__Work order__
Check each line of the listing for the word "isValue" and give only the number of lines that have it.

__Data provided__
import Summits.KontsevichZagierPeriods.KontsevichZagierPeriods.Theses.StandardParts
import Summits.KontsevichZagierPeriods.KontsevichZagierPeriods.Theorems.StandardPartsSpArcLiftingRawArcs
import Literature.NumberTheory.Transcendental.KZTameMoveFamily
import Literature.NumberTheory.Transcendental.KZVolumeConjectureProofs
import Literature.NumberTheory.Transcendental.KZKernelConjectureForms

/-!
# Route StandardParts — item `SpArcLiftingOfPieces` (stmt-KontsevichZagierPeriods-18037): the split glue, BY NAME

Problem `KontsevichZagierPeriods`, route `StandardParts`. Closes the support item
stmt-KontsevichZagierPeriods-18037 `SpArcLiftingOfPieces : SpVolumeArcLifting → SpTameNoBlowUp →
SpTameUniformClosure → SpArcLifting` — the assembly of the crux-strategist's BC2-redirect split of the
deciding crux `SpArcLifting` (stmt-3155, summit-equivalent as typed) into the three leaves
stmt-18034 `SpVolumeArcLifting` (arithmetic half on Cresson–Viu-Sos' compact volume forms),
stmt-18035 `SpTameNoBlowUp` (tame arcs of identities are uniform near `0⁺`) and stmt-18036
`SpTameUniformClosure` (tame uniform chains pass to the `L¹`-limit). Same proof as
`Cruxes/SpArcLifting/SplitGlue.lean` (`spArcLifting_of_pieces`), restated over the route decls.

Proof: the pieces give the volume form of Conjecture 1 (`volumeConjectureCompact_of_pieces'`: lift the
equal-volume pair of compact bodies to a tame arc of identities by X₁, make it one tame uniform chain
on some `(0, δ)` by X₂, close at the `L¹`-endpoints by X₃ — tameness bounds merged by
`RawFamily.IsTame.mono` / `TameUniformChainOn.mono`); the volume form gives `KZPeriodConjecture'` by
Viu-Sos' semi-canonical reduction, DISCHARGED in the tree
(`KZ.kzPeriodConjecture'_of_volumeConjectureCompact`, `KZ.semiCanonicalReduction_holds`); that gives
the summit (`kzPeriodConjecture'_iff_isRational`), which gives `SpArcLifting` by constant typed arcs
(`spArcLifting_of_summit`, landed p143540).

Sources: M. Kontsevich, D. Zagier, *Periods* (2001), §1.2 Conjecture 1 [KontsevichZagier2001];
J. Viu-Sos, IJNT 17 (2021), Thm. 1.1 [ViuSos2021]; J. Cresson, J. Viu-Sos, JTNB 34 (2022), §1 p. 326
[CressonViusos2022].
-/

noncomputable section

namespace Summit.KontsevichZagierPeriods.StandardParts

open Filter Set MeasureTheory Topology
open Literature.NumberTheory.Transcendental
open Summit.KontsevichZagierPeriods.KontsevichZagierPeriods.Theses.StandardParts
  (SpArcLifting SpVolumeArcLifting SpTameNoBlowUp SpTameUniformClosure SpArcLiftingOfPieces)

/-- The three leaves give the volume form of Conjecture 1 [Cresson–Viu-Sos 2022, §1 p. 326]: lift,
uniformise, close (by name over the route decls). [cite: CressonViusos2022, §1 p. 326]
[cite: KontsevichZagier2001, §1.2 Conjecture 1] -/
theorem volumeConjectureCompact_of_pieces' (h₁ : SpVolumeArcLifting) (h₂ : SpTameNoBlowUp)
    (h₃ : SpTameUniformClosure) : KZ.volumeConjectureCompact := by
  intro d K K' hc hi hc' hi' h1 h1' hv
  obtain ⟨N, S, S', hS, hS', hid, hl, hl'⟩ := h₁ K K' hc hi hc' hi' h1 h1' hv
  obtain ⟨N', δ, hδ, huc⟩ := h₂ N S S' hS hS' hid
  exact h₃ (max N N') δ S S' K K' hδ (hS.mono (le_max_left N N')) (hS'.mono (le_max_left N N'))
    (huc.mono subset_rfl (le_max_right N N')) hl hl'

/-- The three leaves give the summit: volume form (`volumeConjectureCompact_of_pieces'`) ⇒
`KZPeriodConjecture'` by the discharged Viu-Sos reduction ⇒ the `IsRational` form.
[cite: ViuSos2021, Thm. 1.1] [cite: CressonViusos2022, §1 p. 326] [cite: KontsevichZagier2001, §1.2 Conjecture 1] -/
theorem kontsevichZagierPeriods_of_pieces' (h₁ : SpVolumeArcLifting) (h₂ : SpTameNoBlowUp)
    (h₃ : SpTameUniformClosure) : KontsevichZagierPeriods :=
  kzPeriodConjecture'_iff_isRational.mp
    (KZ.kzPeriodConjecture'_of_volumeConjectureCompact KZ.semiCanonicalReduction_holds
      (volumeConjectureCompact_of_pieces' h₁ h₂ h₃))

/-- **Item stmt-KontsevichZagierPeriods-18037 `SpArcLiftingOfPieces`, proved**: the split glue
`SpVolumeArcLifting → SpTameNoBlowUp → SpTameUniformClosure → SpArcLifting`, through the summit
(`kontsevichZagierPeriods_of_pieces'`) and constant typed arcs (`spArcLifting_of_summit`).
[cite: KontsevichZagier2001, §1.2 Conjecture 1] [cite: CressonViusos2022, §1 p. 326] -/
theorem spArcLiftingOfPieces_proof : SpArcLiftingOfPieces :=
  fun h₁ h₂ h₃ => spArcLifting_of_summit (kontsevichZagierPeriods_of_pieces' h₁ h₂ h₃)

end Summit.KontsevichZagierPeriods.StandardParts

==

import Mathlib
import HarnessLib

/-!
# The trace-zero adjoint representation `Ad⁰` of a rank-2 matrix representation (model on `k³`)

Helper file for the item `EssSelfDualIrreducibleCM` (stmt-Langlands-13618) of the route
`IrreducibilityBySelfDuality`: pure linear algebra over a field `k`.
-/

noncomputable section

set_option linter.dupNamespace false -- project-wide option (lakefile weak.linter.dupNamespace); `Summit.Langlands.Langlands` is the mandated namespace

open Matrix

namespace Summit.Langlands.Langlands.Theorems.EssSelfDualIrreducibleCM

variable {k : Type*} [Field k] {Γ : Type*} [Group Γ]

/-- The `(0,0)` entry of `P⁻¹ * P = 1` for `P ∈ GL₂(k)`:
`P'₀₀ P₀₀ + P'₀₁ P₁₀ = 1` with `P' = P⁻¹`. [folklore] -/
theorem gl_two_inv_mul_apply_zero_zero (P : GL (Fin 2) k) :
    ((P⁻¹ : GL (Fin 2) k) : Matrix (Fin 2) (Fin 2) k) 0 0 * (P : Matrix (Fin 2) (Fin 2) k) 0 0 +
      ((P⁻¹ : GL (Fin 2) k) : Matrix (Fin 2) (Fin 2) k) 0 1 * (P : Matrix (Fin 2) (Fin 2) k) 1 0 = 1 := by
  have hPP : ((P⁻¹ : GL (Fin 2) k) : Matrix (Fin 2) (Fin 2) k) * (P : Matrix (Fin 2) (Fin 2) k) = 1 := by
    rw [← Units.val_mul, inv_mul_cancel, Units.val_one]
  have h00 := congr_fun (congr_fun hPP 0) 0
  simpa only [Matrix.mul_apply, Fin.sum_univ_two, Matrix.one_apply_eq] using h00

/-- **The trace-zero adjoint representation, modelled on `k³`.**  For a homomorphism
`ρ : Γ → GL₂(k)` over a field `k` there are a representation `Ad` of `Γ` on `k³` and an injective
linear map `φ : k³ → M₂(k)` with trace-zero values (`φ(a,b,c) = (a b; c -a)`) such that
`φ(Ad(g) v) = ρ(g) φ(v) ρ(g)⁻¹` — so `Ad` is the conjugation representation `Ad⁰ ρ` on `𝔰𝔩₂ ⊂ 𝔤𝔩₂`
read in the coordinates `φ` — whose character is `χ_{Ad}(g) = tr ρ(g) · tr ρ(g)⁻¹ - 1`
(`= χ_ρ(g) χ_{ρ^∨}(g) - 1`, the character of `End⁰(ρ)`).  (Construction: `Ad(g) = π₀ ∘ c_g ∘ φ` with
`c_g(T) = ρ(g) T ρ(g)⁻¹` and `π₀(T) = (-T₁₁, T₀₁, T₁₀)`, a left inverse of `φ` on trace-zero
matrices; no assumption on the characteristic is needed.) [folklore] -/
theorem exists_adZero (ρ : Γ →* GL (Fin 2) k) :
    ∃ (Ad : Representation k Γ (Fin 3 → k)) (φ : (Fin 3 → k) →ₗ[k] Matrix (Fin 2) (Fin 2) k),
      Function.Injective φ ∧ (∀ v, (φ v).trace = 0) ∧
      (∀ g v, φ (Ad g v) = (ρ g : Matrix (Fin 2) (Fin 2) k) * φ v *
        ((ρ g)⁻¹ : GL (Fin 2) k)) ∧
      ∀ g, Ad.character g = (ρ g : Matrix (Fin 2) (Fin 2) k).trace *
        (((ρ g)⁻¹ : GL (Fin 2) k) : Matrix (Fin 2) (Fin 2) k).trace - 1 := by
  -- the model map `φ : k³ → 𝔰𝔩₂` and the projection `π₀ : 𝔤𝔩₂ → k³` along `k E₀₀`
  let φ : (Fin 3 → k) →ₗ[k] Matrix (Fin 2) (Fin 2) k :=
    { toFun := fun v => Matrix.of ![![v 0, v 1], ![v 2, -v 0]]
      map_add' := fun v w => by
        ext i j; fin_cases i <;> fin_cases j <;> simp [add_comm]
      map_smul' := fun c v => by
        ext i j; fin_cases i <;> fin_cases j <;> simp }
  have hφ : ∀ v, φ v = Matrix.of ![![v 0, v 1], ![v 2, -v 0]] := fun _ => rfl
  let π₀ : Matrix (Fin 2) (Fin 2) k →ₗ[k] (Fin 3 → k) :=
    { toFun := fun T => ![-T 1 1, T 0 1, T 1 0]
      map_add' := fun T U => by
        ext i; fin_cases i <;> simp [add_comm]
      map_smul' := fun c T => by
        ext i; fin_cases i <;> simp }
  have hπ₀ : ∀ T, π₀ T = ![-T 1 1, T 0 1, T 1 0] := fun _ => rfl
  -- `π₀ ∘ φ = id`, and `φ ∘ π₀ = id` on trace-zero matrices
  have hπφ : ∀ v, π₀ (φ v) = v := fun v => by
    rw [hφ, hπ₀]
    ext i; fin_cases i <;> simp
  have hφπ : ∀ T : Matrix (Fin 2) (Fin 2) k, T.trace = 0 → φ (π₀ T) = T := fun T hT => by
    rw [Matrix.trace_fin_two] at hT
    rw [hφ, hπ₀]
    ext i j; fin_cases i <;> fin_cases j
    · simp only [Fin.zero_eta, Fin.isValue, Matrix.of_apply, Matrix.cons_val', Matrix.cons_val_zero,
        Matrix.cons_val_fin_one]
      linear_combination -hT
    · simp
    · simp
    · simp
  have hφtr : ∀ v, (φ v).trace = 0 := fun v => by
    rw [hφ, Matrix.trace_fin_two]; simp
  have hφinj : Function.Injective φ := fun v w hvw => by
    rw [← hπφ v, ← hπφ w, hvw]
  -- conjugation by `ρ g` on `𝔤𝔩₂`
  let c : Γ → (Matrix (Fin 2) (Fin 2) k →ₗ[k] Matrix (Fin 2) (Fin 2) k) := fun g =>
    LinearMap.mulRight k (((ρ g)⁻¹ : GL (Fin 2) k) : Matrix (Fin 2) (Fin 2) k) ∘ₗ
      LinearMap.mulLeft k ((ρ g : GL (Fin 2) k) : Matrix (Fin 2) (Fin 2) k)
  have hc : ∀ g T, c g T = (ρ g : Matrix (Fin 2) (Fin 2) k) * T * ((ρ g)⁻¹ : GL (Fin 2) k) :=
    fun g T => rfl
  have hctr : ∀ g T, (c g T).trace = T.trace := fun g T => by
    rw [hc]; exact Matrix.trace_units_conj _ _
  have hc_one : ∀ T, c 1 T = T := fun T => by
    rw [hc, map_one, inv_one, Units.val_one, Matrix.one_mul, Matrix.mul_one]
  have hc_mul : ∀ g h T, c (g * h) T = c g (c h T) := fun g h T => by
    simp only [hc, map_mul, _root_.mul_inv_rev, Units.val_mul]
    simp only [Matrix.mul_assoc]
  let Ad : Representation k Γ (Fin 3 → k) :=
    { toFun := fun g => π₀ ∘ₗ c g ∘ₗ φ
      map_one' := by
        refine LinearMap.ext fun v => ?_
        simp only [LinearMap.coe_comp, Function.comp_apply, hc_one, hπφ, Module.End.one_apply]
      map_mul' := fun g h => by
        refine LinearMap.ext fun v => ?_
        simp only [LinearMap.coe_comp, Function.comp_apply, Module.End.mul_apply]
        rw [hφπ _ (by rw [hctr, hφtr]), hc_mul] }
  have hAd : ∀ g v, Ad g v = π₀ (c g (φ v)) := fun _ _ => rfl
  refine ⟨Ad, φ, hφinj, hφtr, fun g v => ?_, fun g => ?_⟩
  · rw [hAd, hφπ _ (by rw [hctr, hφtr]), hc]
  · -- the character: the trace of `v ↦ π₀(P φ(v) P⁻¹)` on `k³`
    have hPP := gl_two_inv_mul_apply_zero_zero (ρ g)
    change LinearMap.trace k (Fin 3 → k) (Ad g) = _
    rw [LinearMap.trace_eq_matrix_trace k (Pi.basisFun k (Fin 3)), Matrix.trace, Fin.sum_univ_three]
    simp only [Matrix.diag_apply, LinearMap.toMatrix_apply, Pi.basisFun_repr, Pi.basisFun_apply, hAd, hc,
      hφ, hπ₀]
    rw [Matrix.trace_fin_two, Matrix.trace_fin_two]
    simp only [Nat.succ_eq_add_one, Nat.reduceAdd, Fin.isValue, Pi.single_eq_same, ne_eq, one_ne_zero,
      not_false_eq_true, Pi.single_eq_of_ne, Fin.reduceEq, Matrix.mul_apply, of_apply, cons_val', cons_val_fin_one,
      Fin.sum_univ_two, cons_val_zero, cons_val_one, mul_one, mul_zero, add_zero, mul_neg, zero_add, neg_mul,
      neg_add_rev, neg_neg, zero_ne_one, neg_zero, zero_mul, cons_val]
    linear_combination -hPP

==

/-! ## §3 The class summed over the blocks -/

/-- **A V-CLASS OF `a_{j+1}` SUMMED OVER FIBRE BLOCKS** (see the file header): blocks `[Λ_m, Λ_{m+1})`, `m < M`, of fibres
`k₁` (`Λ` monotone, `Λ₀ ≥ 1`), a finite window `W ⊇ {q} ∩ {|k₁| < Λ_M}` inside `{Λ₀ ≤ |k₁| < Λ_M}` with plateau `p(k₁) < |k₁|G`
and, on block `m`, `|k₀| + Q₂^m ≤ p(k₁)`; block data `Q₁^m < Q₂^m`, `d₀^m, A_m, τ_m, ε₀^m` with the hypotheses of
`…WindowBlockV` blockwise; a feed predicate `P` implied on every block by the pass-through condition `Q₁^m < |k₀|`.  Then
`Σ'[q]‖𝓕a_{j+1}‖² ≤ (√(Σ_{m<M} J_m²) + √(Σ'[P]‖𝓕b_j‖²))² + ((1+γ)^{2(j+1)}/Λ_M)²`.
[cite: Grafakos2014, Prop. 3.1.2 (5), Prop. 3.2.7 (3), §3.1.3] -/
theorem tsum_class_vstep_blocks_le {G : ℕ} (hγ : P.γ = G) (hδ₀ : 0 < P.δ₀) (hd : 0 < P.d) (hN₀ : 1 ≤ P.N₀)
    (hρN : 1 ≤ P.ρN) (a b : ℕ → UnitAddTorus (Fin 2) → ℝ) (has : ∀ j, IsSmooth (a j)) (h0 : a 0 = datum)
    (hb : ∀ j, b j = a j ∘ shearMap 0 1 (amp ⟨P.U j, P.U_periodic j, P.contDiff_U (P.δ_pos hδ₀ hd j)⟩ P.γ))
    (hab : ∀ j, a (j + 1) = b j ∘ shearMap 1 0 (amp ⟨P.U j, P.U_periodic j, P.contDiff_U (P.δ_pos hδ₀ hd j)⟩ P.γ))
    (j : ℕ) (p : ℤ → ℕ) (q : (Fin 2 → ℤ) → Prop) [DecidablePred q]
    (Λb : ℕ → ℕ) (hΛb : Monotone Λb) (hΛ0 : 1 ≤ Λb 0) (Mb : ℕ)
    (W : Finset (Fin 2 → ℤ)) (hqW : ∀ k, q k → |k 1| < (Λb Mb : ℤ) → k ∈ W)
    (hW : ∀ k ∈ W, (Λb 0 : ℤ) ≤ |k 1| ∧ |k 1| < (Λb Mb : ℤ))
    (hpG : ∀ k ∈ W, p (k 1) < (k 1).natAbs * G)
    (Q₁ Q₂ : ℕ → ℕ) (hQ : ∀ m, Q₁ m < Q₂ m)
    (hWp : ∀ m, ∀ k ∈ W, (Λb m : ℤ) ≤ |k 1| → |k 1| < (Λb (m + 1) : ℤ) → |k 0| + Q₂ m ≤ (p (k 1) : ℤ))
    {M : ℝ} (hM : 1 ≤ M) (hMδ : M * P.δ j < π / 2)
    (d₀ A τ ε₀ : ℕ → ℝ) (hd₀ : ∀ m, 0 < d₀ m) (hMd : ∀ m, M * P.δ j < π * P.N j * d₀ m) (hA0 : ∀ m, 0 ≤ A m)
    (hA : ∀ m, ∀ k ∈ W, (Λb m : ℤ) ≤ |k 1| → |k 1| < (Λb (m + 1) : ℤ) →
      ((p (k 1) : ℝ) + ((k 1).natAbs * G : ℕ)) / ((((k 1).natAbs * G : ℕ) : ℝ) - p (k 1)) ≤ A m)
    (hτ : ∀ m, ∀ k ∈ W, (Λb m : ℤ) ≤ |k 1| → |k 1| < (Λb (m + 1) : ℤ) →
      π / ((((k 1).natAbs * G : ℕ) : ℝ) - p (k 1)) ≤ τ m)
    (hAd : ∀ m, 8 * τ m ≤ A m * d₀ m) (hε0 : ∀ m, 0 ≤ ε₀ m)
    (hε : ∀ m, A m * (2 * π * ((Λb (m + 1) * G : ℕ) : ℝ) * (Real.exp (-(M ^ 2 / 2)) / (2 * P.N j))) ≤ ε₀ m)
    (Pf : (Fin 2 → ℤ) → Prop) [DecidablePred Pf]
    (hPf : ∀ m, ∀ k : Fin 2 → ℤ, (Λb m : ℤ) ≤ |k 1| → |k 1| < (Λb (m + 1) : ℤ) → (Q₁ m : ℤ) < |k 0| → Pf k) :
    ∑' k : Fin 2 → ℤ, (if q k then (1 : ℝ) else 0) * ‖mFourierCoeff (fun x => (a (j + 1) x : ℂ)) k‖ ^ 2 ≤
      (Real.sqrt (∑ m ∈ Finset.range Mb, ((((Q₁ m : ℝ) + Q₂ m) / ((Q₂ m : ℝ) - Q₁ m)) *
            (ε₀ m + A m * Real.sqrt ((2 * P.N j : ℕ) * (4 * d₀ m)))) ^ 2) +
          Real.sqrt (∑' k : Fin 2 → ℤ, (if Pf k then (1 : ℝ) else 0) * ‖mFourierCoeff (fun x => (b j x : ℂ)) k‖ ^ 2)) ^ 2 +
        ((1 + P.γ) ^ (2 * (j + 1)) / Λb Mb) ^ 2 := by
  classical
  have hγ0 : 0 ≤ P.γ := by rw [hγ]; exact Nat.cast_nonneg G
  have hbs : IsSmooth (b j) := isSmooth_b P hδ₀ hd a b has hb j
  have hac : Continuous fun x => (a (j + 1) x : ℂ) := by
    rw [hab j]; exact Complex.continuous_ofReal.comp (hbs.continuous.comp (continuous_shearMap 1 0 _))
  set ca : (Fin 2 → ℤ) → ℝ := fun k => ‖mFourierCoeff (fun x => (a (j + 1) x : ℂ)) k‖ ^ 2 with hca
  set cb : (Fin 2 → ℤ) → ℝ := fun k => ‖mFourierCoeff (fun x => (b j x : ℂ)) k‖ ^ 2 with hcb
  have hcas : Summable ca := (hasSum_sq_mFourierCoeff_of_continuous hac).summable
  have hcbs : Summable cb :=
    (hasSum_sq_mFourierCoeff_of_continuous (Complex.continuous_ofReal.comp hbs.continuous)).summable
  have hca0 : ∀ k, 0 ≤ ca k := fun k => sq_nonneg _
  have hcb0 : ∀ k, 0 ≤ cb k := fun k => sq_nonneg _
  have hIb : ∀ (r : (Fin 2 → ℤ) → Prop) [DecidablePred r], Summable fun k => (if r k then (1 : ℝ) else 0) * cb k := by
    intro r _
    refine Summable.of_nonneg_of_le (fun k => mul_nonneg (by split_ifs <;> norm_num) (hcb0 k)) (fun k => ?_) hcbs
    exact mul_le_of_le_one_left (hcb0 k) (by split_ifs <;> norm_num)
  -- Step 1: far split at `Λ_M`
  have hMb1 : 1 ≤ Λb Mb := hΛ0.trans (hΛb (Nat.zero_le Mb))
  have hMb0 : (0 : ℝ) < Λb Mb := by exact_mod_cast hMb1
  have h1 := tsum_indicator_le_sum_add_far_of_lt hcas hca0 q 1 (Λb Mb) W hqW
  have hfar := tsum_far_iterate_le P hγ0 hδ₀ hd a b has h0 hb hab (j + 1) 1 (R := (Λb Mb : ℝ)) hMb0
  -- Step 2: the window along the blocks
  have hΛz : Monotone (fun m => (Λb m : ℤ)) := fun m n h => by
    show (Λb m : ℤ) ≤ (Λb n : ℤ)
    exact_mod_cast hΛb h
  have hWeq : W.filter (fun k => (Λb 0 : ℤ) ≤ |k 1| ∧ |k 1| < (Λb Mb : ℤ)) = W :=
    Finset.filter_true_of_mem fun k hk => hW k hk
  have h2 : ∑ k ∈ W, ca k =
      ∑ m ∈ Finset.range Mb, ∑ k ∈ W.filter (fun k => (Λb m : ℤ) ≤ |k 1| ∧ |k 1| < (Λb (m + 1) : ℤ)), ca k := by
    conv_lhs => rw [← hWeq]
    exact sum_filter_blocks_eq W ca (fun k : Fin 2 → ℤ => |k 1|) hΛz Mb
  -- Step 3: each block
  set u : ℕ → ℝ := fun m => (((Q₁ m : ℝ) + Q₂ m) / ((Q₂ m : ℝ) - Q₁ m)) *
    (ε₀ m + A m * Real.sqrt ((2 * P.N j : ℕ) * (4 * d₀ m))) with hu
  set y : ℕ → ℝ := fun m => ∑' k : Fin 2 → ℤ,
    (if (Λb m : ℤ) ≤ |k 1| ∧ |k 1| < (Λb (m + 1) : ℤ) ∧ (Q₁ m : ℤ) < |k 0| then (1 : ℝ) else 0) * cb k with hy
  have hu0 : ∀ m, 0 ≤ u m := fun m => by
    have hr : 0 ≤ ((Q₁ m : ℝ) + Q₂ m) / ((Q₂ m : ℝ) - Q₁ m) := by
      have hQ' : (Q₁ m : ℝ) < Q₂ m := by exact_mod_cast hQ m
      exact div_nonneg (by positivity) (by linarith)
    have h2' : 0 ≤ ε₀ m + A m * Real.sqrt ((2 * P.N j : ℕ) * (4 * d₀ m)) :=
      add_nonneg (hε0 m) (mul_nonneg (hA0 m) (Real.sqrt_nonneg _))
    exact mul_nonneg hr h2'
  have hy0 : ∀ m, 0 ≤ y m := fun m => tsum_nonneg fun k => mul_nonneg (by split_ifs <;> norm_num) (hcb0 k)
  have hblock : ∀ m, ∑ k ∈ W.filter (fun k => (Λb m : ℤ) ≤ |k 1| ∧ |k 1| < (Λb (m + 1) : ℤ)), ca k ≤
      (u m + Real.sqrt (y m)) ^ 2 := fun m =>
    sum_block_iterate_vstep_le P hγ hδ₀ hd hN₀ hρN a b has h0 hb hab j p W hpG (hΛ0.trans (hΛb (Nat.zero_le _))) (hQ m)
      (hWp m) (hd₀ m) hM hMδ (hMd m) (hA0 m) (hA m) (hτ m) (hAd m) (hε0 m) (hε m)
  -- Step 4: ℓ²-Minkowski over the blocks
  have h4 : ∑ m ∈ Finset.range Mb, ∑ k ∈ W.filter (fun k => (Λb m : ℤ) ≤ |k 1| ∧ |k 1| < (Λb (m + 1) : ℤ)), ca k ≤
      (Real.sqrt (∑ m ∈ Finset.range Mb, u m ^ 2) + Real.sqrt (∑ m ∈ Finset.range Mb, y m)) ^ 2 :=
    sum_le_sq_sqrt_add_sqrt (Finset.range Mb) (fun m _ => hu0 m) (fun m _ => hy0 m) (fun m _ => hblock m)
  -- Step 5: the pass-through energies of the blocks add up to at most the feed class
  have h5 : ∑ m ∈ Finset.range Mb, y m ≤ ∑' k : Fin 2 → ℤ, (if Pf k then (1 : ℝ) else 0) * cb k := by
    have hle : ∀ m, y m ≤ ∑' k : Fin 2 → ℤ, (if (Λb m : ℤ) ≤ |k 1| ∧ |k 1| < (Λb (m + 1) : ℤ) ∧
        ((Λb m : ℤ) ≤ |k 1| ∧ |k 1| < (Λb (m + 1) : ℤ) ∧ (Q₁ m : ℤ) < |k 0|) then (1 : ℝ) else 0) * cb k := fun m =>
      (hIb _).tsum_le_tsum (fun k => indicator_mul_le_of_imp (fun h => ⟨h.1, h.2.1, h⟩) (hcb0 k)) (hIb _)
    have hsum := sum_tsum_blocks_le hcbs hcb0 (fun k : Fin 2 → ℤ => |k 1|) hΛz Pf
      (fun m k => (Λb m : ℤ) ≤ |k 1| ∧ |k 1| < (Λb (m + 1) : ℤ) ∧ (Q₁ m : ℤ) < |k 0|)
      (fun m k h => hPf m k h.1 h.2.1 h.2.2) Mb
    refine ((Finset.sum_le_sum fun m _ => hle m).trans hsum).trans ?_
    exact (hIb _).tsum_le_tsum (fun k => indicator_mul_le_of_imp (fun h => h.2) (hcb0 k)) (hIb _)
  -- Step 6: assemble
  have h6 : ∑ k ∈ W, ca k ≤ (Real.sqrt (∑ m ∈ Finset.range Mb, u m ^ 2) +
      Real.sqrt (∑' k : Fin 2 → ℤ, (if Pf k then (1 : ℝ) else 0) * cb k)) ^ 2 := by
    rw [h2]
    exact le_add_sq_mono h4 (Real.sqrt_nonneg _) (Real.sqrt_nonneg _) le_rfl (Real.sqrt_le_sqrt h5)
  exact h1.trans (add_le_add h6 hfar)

__Exercise answer__
2